Feb 18, 2014

Apache Lucene: Then and Now, Java User Group meetup at Twitter HQ





Meetup.com - Apache Lucene: Then and Now

This time, Doug Cutting (@cutting) talked about the history of Apache Lucene and how Apache Lucene is used for the implementation of Internet search engines and local, single-site searching in major tech companies like Linkedin or Twitter. He also mentioned this project is integrated with Hadoop and still evolving.

Doug Cutting (@cutting) is the founder of numerous successful open source projects, including Lucene, Nutch, Avro, and Hadoop. Doug joined Cloudera in 2009 from Yahoo!, where he was a key member of the team that built and deployed a production Hadoop storage and analysis cluster for mission-critical business analytics. Doug holds a Bachelor’s degree from Stanford University and sits on the Board of the Apache Software Foundation. (cited from Meetup.com

His talk is based on the following blog entries.

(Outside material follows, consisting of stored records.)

/-- **Tutte labelling.** A finite graph without a perfect matching has a labelling by `Option V` such that every edge joins
equal labels or touches a `none` label, and the COMPLETED graph (`a ~ b` iff `a ≠ b` and (equal labels or a `none` label))
still has no perfect matching (odd order: all `none`; even order: a Tutte violator `u` ↦ `none`, the rest by component of
`H - u` — a perfect matching of the completion matches a vertex of each odd component into `u`, injectively). [folklore] -/
theorem exists_tutteLabelling {V : Type*} [Fintype V] [DecidableEq V] (H : SimpleGraph V)
    (hH : ∀ M : H.Subgraph, ¬ M.IsPerfectMatching) :
    ∃ lab : V → Option V, (∀ a b, H.Adj a b → (lab a = lab b ∨ lab a = none ∨ lab b = none)) ∧
      ∀ M : (SimpleGraph.fromRel fun a b : V => lab a = lab b ∨ lab a = none ∨ lab b = none).Subgraph,
        ¬ M.IsPerfectMatching := by
  classical
  rcases Nat.even_or_odd (Fintype.card V) with heven | hodd
  · -- a Tutte violator `u`
    obtain ⟨u, hu⟩ := exists_isTutteViolator hH (by rwa [Nat.card_eq_fintype_card])
    set G₀ := ((⊤ : H.Subgraph).deleteVerts u).coe with hG₀
    have hmem : ∀ v, v ∉ u → v ∈ ((⊤ : H.Subgraph).deleteVerts u).verts := fun v hv => by
      simp [hv]
    -- embed the components of `H - u` into `V`
    have hcard : Nat.card G₀.ConnectedComponent ≤ Nat.card V :=
      (Nat.card_le_card_of_surjective _ fun c => c.exists_rep).trans
        (Nat.card_le_card_of_injective _ Subtype.val_injective)
    obtain ⟨f, hf⟩ : ∃ f : G₀.ConnectedComponent → V, Function.Injective f :=
      ⟨fun c => (Finite.equivFin V).symm (Fin.castLE hcard (Finite.equivFin _ c)),
        (Finite.equivFin V).symm.injective.comp ((Fin.castLE_injective hcard).comp (Finite.equivFin _).injective)⟩
    set lab : V → Option V := fun v =>
      if hv : v ∈ u then none else some (f (G₀.connectedComponentMk ⟨v, hmem v hv⟩)) with hlab
    have hlab_u : ∀ v, v ∈ u → lab v = none := fun v hv => by simp [hlab, hv]
    have hlab_nu : ∀ v (hv : v ∉ u), lab v = some (f (G₀.connectedComponentMk ⟨v, hmem v hv⟩)) :=
      fun v hv => by simp [hlab, hv]
    have hlab_ne : ∀ v, v ∉ u → lab v ≠ none := fun v hv => by rw [hlab_nu v hv]; exact Option.some_ne_none _
    have hlab_eq : ∀ v w (hv : v ∉ u) (hw : w ∉ u), lab v = lab w →
        G₀.connectedComponentMk ⟨v, hmem v hv⟩ = G₀.connectedComponentMk ⟨w, hmem w hw⟩ := by
      intro v w hv hw h
      rw [hlab_nu v hv, hlab_nu w hw, Option.some_inj] at h
      exact hf h
    refine ⟨lab, fun a b hab => ?_, fun M hM => ?_⟩
    · by_cases ha : a ∈ u
      · exact Or.inr (Or.inl (hlab_u a ha))
      by_cases hb : b ∈ u
      · exact Or.inr (Or.inr (hlab_u b hb))
      left
      rw [hlab_nu a ha, hlab_nu b hb]
      congr 2
      apply ConnectedComponent.connectedComponentMk_eq_of_adj
      simp only [hG₀, Subgraph.coe_adj, Subgraph.deleteVerts_adj, Subgraph.verts_top, Set.mem_univ, true_and,
        Subgraph.top_adj]
      exact ⟨ha, hb, hab⟩
    · -- every odd component of `H - u` has a vertex matched (in `M`) into `u`
      have key : ∀ c : G₀.oddComponents, ∃ w ∈ u, ∃ v : ((⊤ : H.Subgraph).deleteVerts u).verts,
          M.Adj v w ∧ v ∈ c.val.supp := by
        intro c
        by_contra! h
        have hMmatch : (M.induce (Subtype.val '' c.val.supp)).IsMatching := by
          intro v hv
          obtain ⟨⟨v', hv'⟩, hvc, rfl⟩ := hv
          obtain ⟨w, hw⟩ := hM.1 (hM.2 v')
          have hv'u : v' ∉ u := by
            simpa only [Subgraph.deleteVerts_verts, Subgraph.verts_top, Set.mem_sdiff, Set.mem_univ, true_and] using hv'
          have hwu : w ∉ u := fun hwu => h w hwu ⟨v', hv'⟩ hw.1 hvc
          have hadj := M.adj_sub hw.1
          rw [fromRel_adj] at hadj
          have hlvw : lab v' = lab w := by
            have h1 := hlab_ne v' hv'u
            have h2 := hlab_ne w hwu
            rcases hadj.2 with (h | h | h) | (h | h | h) <;> first | exact h | exact h.symm | contradiction
          have hwc : (⟨w, hmem w hwu⟩ : ((⊤ : H.Subgraph).deleteVerts u).verts) ∈ c.val.supp := by
            rw [ConnectedComponent.mem_supp_iff] at hvc ⊢
            rw [← hvc]
            exact (hlab_eq v' w hv'u hwu hlvw).symm
          exact ⟨w, ⟨⟨⟨v', hv'⟩, hvc, rfl⟩, ⟨⟨w, hmem w hwu⟩, hwc, rfl⟩, hw.1⟩, fun y hy => hw.2 y hy.2.2⟩
        apply Nat.not_even_iff_odd.2 c.prop
        haveI : Fintype ↑(Subgraph.induce M (Subtype.val '' c.val.supp)).verts := Fintype.ofFinite _
        haveI := Fintype.ofFinite c.val.supp
        simpa [Finset.card_image_of_injective] using hMmatch.even_card
      choose fw hfw gv hgv hgc using key
      have hinj : Function.Injective fw := fun c d hcd => by
        have h1 : gv c = gv d := Subtype.val_injective (hM.1.eq_of_adj_right (hgv c) (hcd ▸ hgv d))
        exact Subtype.val_injective (ConnectedComponent.eq_of_common_vertex (hgc c) (h1 ▸ hgc d))
      have hle : Nat.card G₀.oddComponents ≤ Nat.card u :=
        Nat.card_le_card_of_injective (fun c => (⟨fw c, hfw c⟩ : u)) fun c d h => hinj (by simpa using h)
      rw [IsTutteViolator, ← Nat.card_coe_set_eq, ← Nat.card_coe_set_eq] at hu
      exact absurd hu (not_lt.2 hle)
  · refine ⟨fun _ => none, fun a b _ => Or.inr (Or.inl rfl), fun M hM => ?_⟩
    exact Nat.not_even_iff_odd.2 hodd hM.even_card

As you see, his roles in his company (Cloudara) is the implementation of the new open source project, Blur.
Blur is an Apache Incubator project that provides distributed search functionality on top of Apache Hadoop, Apache Lucene, Apache ZooKeeper, and Apache Thrift. When I started building Blur three years ago, there wasn’t a search solution that had a solid integration with the Hadoop ecosystem. Our initial needs were to be able to index our data using MapReduce, store indexes in HDFS, and serve those indexes from clusters of commodity servers while remaining fault tolerant. Blur was built specifically for Hadoop — taking scalability, redundancy, and performance into consideration from the very start — while leveraging all the great features that already exist in the Hadoop stack. (cited from blog.cloudera.com)
And Cloudera is providing a better way for non-programming users interact with Hadoop data.
In the context of our platform, CDH (Cloudera’s Distribution including Apache Hadoop), Cloudera Search is another framework much like MapReduce and Cloudera Impala. It’s another way for users to interact with Hadoop data and for developers to build Hadoop applications. Each framework in our platform is designed to cater to different families of applications and users (cited from blog.cloudera.com)
 See Cloudera blog for more details.

It seems that there are meetup of Java user group in SF once or twice a month. I am planning to continue joining meetup.